Both halves of the 35-foot, all-metal stabilizer were found almost a half- mile behind the crash. And on both were matted the blood, feathers and flesh of an unidentified bird.
But what kind of bird was it that could disable a huge aircraft like the Viscount turboprop – built to endure the stress and strain of high speed, the giant force of wind and storm – disable it so badly that it would spin out of control to disaster? It is a question that air experts and ornithologists alike have been asking themselves – and each other – and so far, none of the answers has satisfied anyone.
Leon Tanguay, safety director for the CAB, declared about the bird theory: “I have never known of such a thing to happen. I’m not sure that this happened!” But neither he nor anyone else can explain the feathers, blood and flesh on that stabilizer torn off by terrible impact.
The Chief Medical Examiner of Maryland, who examined the gory remains of the creature plastered to the stabilizer, said cautiously “I’ve got a foot-square piece of the carcass. It’s white with down below the feathers – it couldn’t be anything else but a swan!” He didn’t convince the investigators from CAB and FAA. One of them said, off the record: “There’s talk that it was a swan or a goose. But only ONE bird! It doesn’t add up.”
So unconvinced were the investigators that Army helicopters were assigned to hedge-hop the fatal route the plane had followed from Baltimore to Washington “in an effort to find more carcasses or remains which might indicate this was a flock instead of a single bird,“ explained Mr. Van Epps. “They found nothing,” he added uneasily.

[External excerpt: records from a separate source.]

import Literature.Probability.RandomPlanarGeometry.SLETransienceLemma73
import Literature.Probability.RandomPlanarGeometry.SLETransienceKappaEight
import Literature.Probability.RandomPlanarGeometry.SLEHullBoundaryAreaLargeKappa
import Literature.Probability.RandomPlanarGeometry.RohdeSchrammCor35Proofs
import HarnessLib

/-!
# Rohde–Schramm (2005), Lemma 7.3 for `κ > 8`: the named fact from Thm. 5.1 and Cor. 5.3

Trunk T-STOCH. Assembly of the branch `κ > 8` of the named fact `RohdeSchramm2005_lem73`
(`SLETransience.lean`; S. Rohde, O. Schramm, *Basic properties of SLE*, Ann. of Math. 161 (2005),
Lemma 7.3, p. 910: "Suppose that `κ > 4`, `κ ≠ 8`, and let `t > 0`. Then a.s. there is some `ε > 0`
such that `Kₜ ⊃ {z ∈ ℍ : |z| < ε}`") from the two files that prove its printed proof:

* `SLETransienceKappaEight.lean` proves the `κ > 8` argument of p. 910 (for every `κ ≥ 8` whose
  chain is a.s. generated by a curve): if, for every `t`, almost surely `area(∂Kₜ) = 0`
  (Rohde–Schramm's **Cor. 5.3**, the only input not proved in the tree, hypothesis `hbd`), then it
  is absurd that a.s. `0 ∈ cl H₁` (`ae_volume_sleHull_eq_zero_of_frontier`,
  `not_forall_ae_volume_sleHull_eq_zero`); here this is recorded as the positive probability of a
  sealed half-disc at time `1` (`measure_halfDisc_sleHull_one_ne_zero_of_frontier_null`);
* `SLETransienceLemma73.lean` proves the end of the argument ("By scale invariance, `p₀` is a
  constant not depending on `t` … By Blumenthal's 0-1 law, `p₀ ∈ {0, 1}`"): a sealed half-disc with
  positive probability at one time is sealed almost surely at every positive time
  (`ae_exists_halfDisc_subset_sleHull_of_measure_ne_zero`), and the branch `4 < κ < 8` from
  Thm. 5.1 (`RohdeSchramm2005_lem73_of_lt_eight`).

Results: `ae_exists_halfDisc_subset_sleHull_of_frontier_null` (Lemma 7.3 for every `κ ≥ 8` with
`HasSLETrace κ`, from Cor. 5.3 at `κ`; this includes `κ = 8` given [LSW] Thm. 4.7, as the Update
on p. 911 asserts) and `RohdeSchramm2005_lem73_of_thm51_of_cor53`: **the named fact
`RohdeSchramm2005_lem73` follows from Thm. 5.1 (`hasSLETrace_of_ne_eight`) and Cor. 5.3 for
`κ > 8`** (hypothesis `hbd`; Cor. 5.3 — "For `κ ≠ 4` and every `t`, … `dim ∂Kₜ < 2`. In
particular, a.s. `area ∂Kₜ = 0`", proved in the source from Thm. 5.2 and Jones–Makarov — is not
a named fact of the tree and is not introduced here).

**Discharge.** Both inputs are now theorems of the tree: Thm. 5.1 is
`hasSLETrace_of_ne_eight_holds` (`RohdeSchrammCor35Proofs.lean`, from Cor. 3.5 proved there,
`RohdeSchramm2005_cor35_holds`), and Cor. 5.3 for every `κ ≥ 8` whose chain is a.s. generated by a
curve is `ae_volume_frontier_sleHull_eq_zero_of_cor35` (`SLEHullBoundaryAreaLargeKappa.lean`, from
Cor. 3.5). Hence `ae_exists_halfDisc_subset_sleHull_of_eight_le` (Lemma 7.3 for every `κ ≥ 8` with
`HasSLETrace κ` — at `κ = 8` this is the Update, p. 911, given [LSW] Thm. 4.7) and the closed
discharge **`RohdeSchramm2005_lem73_holds : RohdeSchramm2005_lem73`**.

## References

* S. Rohde, O. Schramm, *Basic properties of SLE*, Ann. of Math. 161 (2005) 883–924: Lemma 7.3
  and its proof (p. 910), Cor. 5.3 (§5), Thm. 5.1, Update (p. 911).
* G. F. Lawler, O. Schramm, W. Werner, *Conformal invariance of planar loop-erased random walks
  and uniform spanning trees*, Ann. Probab. 32 (2004), Thm. 4.7.
-/

noncomputable section

open Set Filter Topology MeasureTheory ProbabilityTheory Metric Complex
open UpperHalfPlane (upperHalfPlaneSet isOpen_upperHalfPlaneSet)
open scoped NNReal ENNReal

namespace Literature.Probability.RandomPlanarGeometry

open Loewner

variable {κ : ℝ≥0}

/-- **A sealed half-disc at time `1` with positive probability, `κ ≥ 8`, from the trace and
Cor. 5.3** (the contradiction of Rohde–Schramm (2005), proof of Lemma 7.3, case `κ > 8`, p. 910,
as proved in `SLETransienceKappaEight.lean`): if SLE_κ, `κ ≥ 8`, is a.s. generated by a curve and
for every `t` almost surely `area(∂Kₜ) = 0` (hypothesis `hbd`, Cor. 5.3 at `κ`), then
`P[K₁ ⊇ {z ∈ ℍ : |z| < ε} for some ε > 0] ≠ 0`. Otherwise a.s. `0 ∈ cl H₁`
(`Loewner.zero_mem_closure_domain` form of the complement), every hull would be a.s. null
(`ae_volume_sleHull_eq_zero_of_frontier`), which is absurd (`not_forall_ae_volume_sleHull_eq_zero`).
[cite: RohdeSchramm2005, Lemma 7.3] -/
theorem measure_halfDisc_sleHull_one_ne_zero_of_frontier_null (h0 : HasSLETrace κ) (hκ : 8 ≤ κ)
    (hbd : ∀ t : ℝ≥0, ∀ᵐ ω ∂Process.preWienerMeasure, volume (frontier (sleHull κ ω t)) = 0) :
    Process.preWienerMeasure
      {ω | ∃ ε : ℝ, 0 < ε ∧ {z ∈ upperHalfPlaneSet | ‖z‖ < ε} ⊆ sleHull κ ω 1} ≠ 0 := by
  intro hzero
  -- `hzero`: a.s. no half-disc about `0` is contained in `K₁`, i.e. `0 ∈ cl H₁`
  have hbad : ∀ᵐ ω ∂Process.preWienerMeasure, (0 : ℂ) ∈ closure (domain (sleDriving κ ω) 1) := by
    filter_upwards [measure_eq_zero_iff_ae_notMem.1 hzero] with ω hω
    by_contra hcl
    refine hω ?_
    rw [Metric.mem_closure_iff] at hcl
    push Not at hcl
    obtain ⟨ε, hε, hfar⟩ := hcl
    refine ⟨ε, hε, fun z hz ↦ ?_⟩
    by_contra hzK
    have hzdom : z ∈ domain (sleDriving κ ω) 1 := ⟨hz.1, hzK⟩
    have := hfar z hzdom
    rw [dist_comm, dist_zero_right] at this
    exact absurd hz.2 (not_lt.2 this)
  exact not_forall_ae_volume_sleHull_eq_zero h0 hκ
    (ae_volume_sleHull_eq_zero_of_frontier h0 hκ hbad hbd)

/-- **Rohde–Schramm (2005), Lemma 7.3 for `κ ≥ 8`, from the trace and Cor. 5.3**: if SLE_κ,
`κ ≥ 8`, is a.s. generated by a curve (`HasSLETrace κ`: Thm. 5.1 for `κ > 8`, [LSW] Thm. 4.7 at
`κ = 8`) and for every `t` almost surely `area(∂Kₜ) = 0` (Cor. 5.3 at `κ`, hypothesis `hbd`), then
for every `t > 0`, almost surely `Kₜ ⊇ {z ∈ ℍ : |z| < ε}` for some `ε > 0`: positive probability
at time `1` (`measure_halfDisc_sleHull_one_ne_zero_of_frontier_null`), then scale invariance and
Blumenthal's zero-one law (`ae_exists_halfDisc_subset_sleHull_of_measure_ne_zero`), as on p. 910:
"The above argument implies that it is sufficient to show that there is some `t > 0` such that
with positive probability `0 ∉ cl Hₜ`." [cite: RohdeSchramm2005, Lemma 7.3] -/
theorem ae_exists_halfDisc_subset_sleHull_of_frontier_null (h0 : HasSLETrace κ) (hκ : 8 ≤ κ)
    (hbd : ∀ t : ℝ≥0, ∀ᵐ ω ∂Process.preWienerMeasure, volume (frontier (sleHull κ ω t)) = 0)
    {t : ℝ≥0} (ht : 0 < t) :
    ∀ᵐ ω ∂Process.preWienerMeasure,
      ∃ ε : ℝ, 0 < ε ∧ {z ∈ upperHalfPlaneSet | ‖z‖ < ε} ⊆ sleHull κ ω t :=
  ae_exists_halfDisc_subset_sleHull_of_measure_ne_zero κ one_pos
    (measure_halfDisc_sleHull_one_ne_zero_of_frontier_null h0 hκ hbd) ht

/-- **`RohdeSchramm2005_lem73` from Thm. 5.1 and Cor. 5.3.** The named fact (Lemma 7.3: `κ > 4`,
`κ ≠ 8`, `t > 0` ⇒ a.s. `Kₜ ⊇ {z ∈ ℍ : |z| < ε}` for some `ε > 0`) follows from the existence of the
trace for `κ ≠ 8` (`hasSLETrace_of_ne_eight`, Rohde–Schramm's Thm. 5.1; hypothesis `h51`) and,
for `κ > 8`, Cor. 5.3 (for every `t`, almost surely `area(∂Kₜ) = 0`; hypothesis `hbd`, stated on
the canonical space; not a named fact of the tree). The branch `4 < κ < 8` is
`RohdeSchramm2005_lem73_of_lt_eight` (Lemma 6.6, the Markov property, scaling and Blumenthal's
law), the branch `κ > 8` is `ae_exists_halfDisc_subset_sleHull_of_frontier_null` (Thm. 6.4,
Lemma 6.5, the Markov property, Fubini and Cor. 5.3), both along the printed proof (p. 910).
[cite: RohdeSchramm2005, Lemma 7.3] -/
theorem RohdeSchramm2005_lem73_of_thm51_of_cor53 (h51 : hasSLETrace_of_ne_eight)
    (hbd : ∀ {κ : ℝ≥0}, 8 < κ → ∀ t : ℝ≥0,
      ∀ᵐ ω ∂Process.preWienerMeasure, volume (frontier (sleHull κ ω t)) = 0) :
    RohdeSchramm2005_lem73 := by
  intro κ hκ4 hκ8 t ht
  rcases lt_or_gt_of_ne hκ8 with hlt | hgt
  · exact RohdeSchramm2005_lem73_of_lt_eight h51 hκ4 hlt ht
  · exact ae_exists_halfDisc_subset_sleHull_of_frontier_null (h51 hκ8) hgt.le (hbd hgt) ht

/-- The same with the trace supplied by Rohde–Schramm's Cor. 3.5 (`RohdeSchramm2005_cor35`,
through which SLE_κ, `κ ≠ 8`, is a.s. generated by a curve: `hasSLETrace_of_ne_eight_of_cor35`).
[cite: RohdeSchramm2005, Lemma 7.3] -/
theorem RohdeSchramm2005_lem73_of_cor35_of_cor53 (h35 : RohdeSchramm2005_cor35 Process.preWienerMeasure)
    (hbd : ∀ {κ : ℝ≥0}, 8 < κ → ∀ t : ℝ≥0,
      ∀ᵐ ω ∂Process.preWienerMeasure, volume (frontier (sleHull κ ω t)) = 0) :
    RohdeSchramm2005_lem73 :=
  RohdeSchramm2005_lem73_of_thm51_of_cor53 (fun h8 ↦ hasSLETrace_of_ne_eight_of_cor35 h35 h8) hbd

/-! ### Discharge: Cor. 5.3 (`κ ≥ 8`) and Thm. 5.1 are theorems of the tree -/

/-- **Rohde–Schramm (2005), Lemma 7.3 for every `κ ≥ 8` whose chain is a.s. generated by a
curve** (`HasSLETrace κ`: a theorem for `κ > 8`, `hasSLETrace_of_ne_eight_apply`; [LSW] Thm. 4.7 at
`κ = 8`, where this is the content of the Update on p. 911): for every `t > 0`, almost surely
`Kₜ ⊇ {z ∈ ℍ : |z| < ε}` for some `ε > 0`. The Cor. 5.3 hypothesis of
`ae_exists_halfDisc_subset_sleHull_of_frontier_null` (for every `t`, a.s. `area(∂Kₜ) = 0`) is the
theorem `ae_volume_frontier_sleHull_eq_zero_of_cor35` fed with `RohdeSchramm2005_cor35_holds`.
[cite: RohdeSchramm2005, Lemma 7.3 (p. 910) and Update (p. 911)] -/
theorem ae_exists_halfDisc_subset_sleHull_of_eight_le (h0 : HasSLETrace κ) (hκ : 8 ≤ κ)
    {t : ℝ≥0} (ht : 0 < t) :
    ∀ᵐ ω ∂Process.preWienerMeasure,
      ∃ ε : ℝ, 0 < ε ∧ {z ∈ upperHalfPlaneSet | ‖z‖ < ε} ⊆ sleHull κ ω t :=
  ae_exists_halfDisc_subset_sleHull_of_frontier_null h0 hκ
    (ae_volume_frontier_sleHull_eq_zero_of_cor35 (RohdeSchramm2005_cor35_holds _) hκ h0) ht

/-- **Rohde–Schramm (2005), Lemma 7.3, holds** (p. 910: "Suppose that `κ > 4`, `κ ≠ 8`, and let
`t > 0`. Then a.s. there is some `ε > 0` such that `Kₜ ⊃ {z ∈ ℍ : |z| < ε}`"): the named fact
`RohdeSchramm2005_lem73` of `SLETransience.lean`, discharged. Assembly
`RohdeSchramm2005_lem73_of_thm51_of_cor53` of the two printed branches — `4 < κ < 8`: Thm. 5.1,
Lemma 6.6, the Markov property, scaling and Blumenthal's 0-1 law (`SLETransienceLemma73.lean`);
`κ > 8`: Thm. 6.4, Lemma 6.5, the Markov property, Fubini and Cor. 5.3
(`SLETransienceKappaEight.lean`) — with Thm. 5.1 supplied by `hasSLETrace_of_ne_eight_holds` and
Cor. 5.3 (`κ > 8`) by `ae_volume_frontier_sleHull_eq_zero_of_cor35`, both resting on Cor. 3.5
(`RohdeSchramm2005_cor35_holds`). [cite: RohdeSchramm2005, Lemma 7.3 (p. 910)] -/
theorem RohdeSchramm2005_lem73_holds : RohdeSchramm2005_lem73 :=
  RohdeSchramm2005_lem73_of_thm51_of_cor53 hasSLETrace_of_ne_eight_holds fun hκ t ↦
    ae_volume_frontier_sleHull_eq_zero_of_cor35 (RohdeSchramm2005_cor35_holds _) hκ.le
      (hasSLETrace_of_ne_eight_holds hκ.ne') t

/-- Lemma 7.3 applied: for `κ > 4`, `κ ≠ 8` and `t > 0`, almost surely the SLE_κ hull `Kₜ`
contains a half-disc `{z ∈ ℍ : |z| < ε}`, `ε > 0`, unconditionally.
[cite: RohdeSchramm2005, Lemma 7.3 (p. 910)] -/
theorem ae_exists_halfDisc_subset_sleHull_of_four_lt (hκ4 : 4 < κ) (hκ8 : κ ≠ 8) {t : ℝ≥0}
    (ht : 0 < t) :
    ∀ᵐ ω ∂Process.preWienerMeasure,
      ∃ ε : ℝ, 0 < ε ∧ {z ∈ upperHalfPlaneSet | ‖z‖ < ε} ⊆ sleHull κ ω t :=
  RohdeSchramm2005_lem73_holds hκ4 hκ8 ht

end Literature.Probability.RandomPlanarGeometry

Among pilots, civil and military, the swan or goose theory produced outright contempt. A former World War II fighter pilot, now flying for a commercial airline, said, “That swan would have to be straight out of a science-fiction movie. Take a look at the stabilizers on a big place sometime. They’re built to take strain. They have to be. Without the stabilizer, the pilot has no control. During the war I saw big Flying Fortresses come back with their stabilizers shot to hell by machine guns and cannon shells. Nobody can tell me that a swan could tear one loose from the ship!”
Another pilot – now an aeronautical engineer – asks a more intriguing question. “What I’d like to know is how this ‘bird’ managed to get through the arc of the props and hit the tail? You look at the design of the Viscount. It would be almost impossible unless . . . . ? Unless we assume that it actually swooped in from the side, behind the wings, was able to buck the slipstream, then deliberately dove into the tail section. It’s ridiculous! What kind of a bird could do that?”
What kind of bird, indeed? A bird that could rip a section of metal off the tail assembly, a slab of metal 35 feet long and 238 square yards in area, rip it off like a slice of balsawood off a child’s toy plane?
The answer seems obvious. A bird big enough to carry off a sheep or a calf or a man. A Thunderbird.